Когда адвокат появился, он надел тёмные очки и вновь открыл портсигар. Достав единственную папиросу, Ардашев принялся разглядывать внутренний рисунок. Потом защёлкнул крышку и передал дорогую вещицу хозяйке.
— Уберите его от греха подальше. Не дай Бог пропадёт ещё.
— Я замкну его в ящике стола. Так будет надёжней… Могу я задать вам один вопрос?
— Извольте.
— Скажите, появились ли у вас какие-нибудь соображения в отношении самоубийства и пропавших денег? Мне кажется, что эти события связаны.
— Действительно, в смерти вашего мужа много странного и, на первый взгляд, необъяснимого. Чтобы всё понять, мне нужно время. Я никогда не высказываю гипотезы. Это удел гадалок. Не обессудьте. Надеюсь, моё расследование не продлится долго. О его результатах вас известит доктор Нижегородцев, — убирая очки, проговорил Ардашев.
— Я вам бесконечно благодарна за то, что вы всё-таки взялись за расследование. Вот возьмите деньги, — проговорила вдова и протянула толстую пачку ассигнаций.
— Денег я не возьму, поскольку помочь вам меня просил мой друг доктор Нижегородцев. Да и благодарить меня пока не за что. Честь имею. Ещё раз примите мои искренние соболезнования.
Слегка поклонившись, присяжный поверенный проследовал в переднюю, а затем и на улицу. Свободный извозчик стоял рядом с домом.
Уже в санях адвокат решил навестить здешнего мастера по изготовлению экслибрисов. Его контора располагалась на Хопёрской улице.
Присяжный поверенный достал коробочку любимого монпансье «Георг Ландрин» и отправил в рот зелёную конфетку.
А снег всё падал, и посыпанные песком тротуары снова обретали зимний вид. Перед глазами мелькали одноэтажные дома Александровской улицы. На крыше особняка гласного думы Черкасова сидел ворон и грозно каркал. «Плохая примета. Значит, в доме скоро будет гроб», — пронеслась шальная мысль, извлечённая памятью из далёкого детства. «Нет, так не пойдёт. Что-то я совсем раскис. Нужно выкинуть из головы всякие вздорные небылицы. Мир материален, и, стало быть, всё поддаётся логическому объяснению. Что же касается самого дела, то, надо признать, я запутался в его лабиринтах», — подумал он как раз в тот момент, когда извозчик остановил лошадь у конторы изготовителя экслибрисов.

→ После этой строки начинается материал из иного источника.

import Summits.QuantumFields.GaugeBoot.Certificates.SparseReducedWindow
import Summits.QuantumFields.GaugeBoot.Certificates.KZL2rpD3b5LoDA
import HarnessLib

/-!
# Kernel replay of the certsdp certificate `kzL2_D3_b5_min_rp_G2` — part G: factor-row assembly and objective (gb_lean_emit_win 0.10.1)

HONEST FRAMING (cell `pub-gaugeboot`): certified bounds on lattice expectations at stated coupling,
gauge group, dimension and torus size; NOT a mass gap, NOT a continuum limit, NOT a string tension;
NOT Yang–Mills-summit-bearing (barriers `FixedCouplingUltralocality`, `PerturbativeInvisibility`).

Certificate sha256 `abf1498fe206cae0028a51e23d171ebd4a9cc2b4115163bf6bfa7393085d7ff6` (problem `kzL2_D3_b5_min_rp_G2`, sha256 `863a9bb82d5ff9b6ff0713f90362a840845860b8e0948280288c32c887b50032`): `GB` = all factor rows (data parts
`Certificates/KZL2rpD3b5LoD….lean` concatenated), the INTEGER objective row `cZ`, the certified bound `lowerQ`, and the kernel check
`gb_len` (factor rows fit the padded dimension 38). Windows: `Certificates/KZL2rpD3b5LoA….lean`; assembly + theorems: `Certificates/KZL2rpD3b5Lo.lean`.
Data/plumbing only; nothing is claimed about lattice gauge theory in this file.
-/

namespace Summit.QuantumFields.GaugeBoot.Certificates.KZL2rpD3b5Lo

noncomputable section

open Summit.QuantumFields.GaugeBoot.Certificates.Sparse

/-- All factor rows (concatenation of the data parts' block lists). -/
def GB : List (List (List ℤ)) := GBa

/-- Objective as a sparse INTEGER row: (1)·y_1. -/
def cZ : List (ℕ × ℤ) := [(1, 1)]

/-- The certified lower bound on the objective (exact): `477485892283649143949316329/680020773533228910772224000` (≈ 0.7021636850927). -/
def lowerQ : ℚ := 477485892283649143949316329/680020773533228910772224000

set_option maxHeartbeats 0 in
/-- Kernel check: every factor row of every block has length `≤ 38`. -/
theorem gb_len : lenCheckAll KZL2rpD3b5Lo.GB 38 40 = true := by
  decide +kernel

end

end Summit.QuantumFields.GaugeBoot.Certificates.KZL2rpD3b5Lo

Арсений Самсонович Сорокодумов уже перешагнул пятый десяток и был отмечен как полнотой, так и сединами. Будучи художником, он славился не только мастерством изготовления книжных знаков. Талант сего мужа простирался шире. Не имея исторического образования, мастер экслибрисов собирал всевозможные легенды и небылицы ставропольской истории, которые потом приправлял собственной фантазией и выдавал за достоверные факты. Проверять его сведения не удосуживались, и потому многие горожане, пожимая плечами, с ним соглашались. Но одного молчаливого согласия обывателей «краеведу», имеющему, кстати, весьма интеллигентный вид (бородка клинышком, усики пирамидкой), было мало. И вот тогда, чтобы потешить своё тщеславие, Арсений Самсонович отправлялся в редакции газет. Заголовки статей, отпечатанные на стародавнем «Ремингтоне» первого выпуска, всегда заканчивались восклицательным знаком. К тому же они не только звучали сенсационно, но и буквы шли волнами из-за расшатанных рычажков и дребезжащей каретки. Звучали они примерно так: «Ставрополь основали масоны!», «Александр Македонский дошёл до Александровского уезда!», «Под Ставрополем находятся истинные Столбы Птолемея!», «Ставрополь — родина ископаемого целакантуса!» и проч. и проч.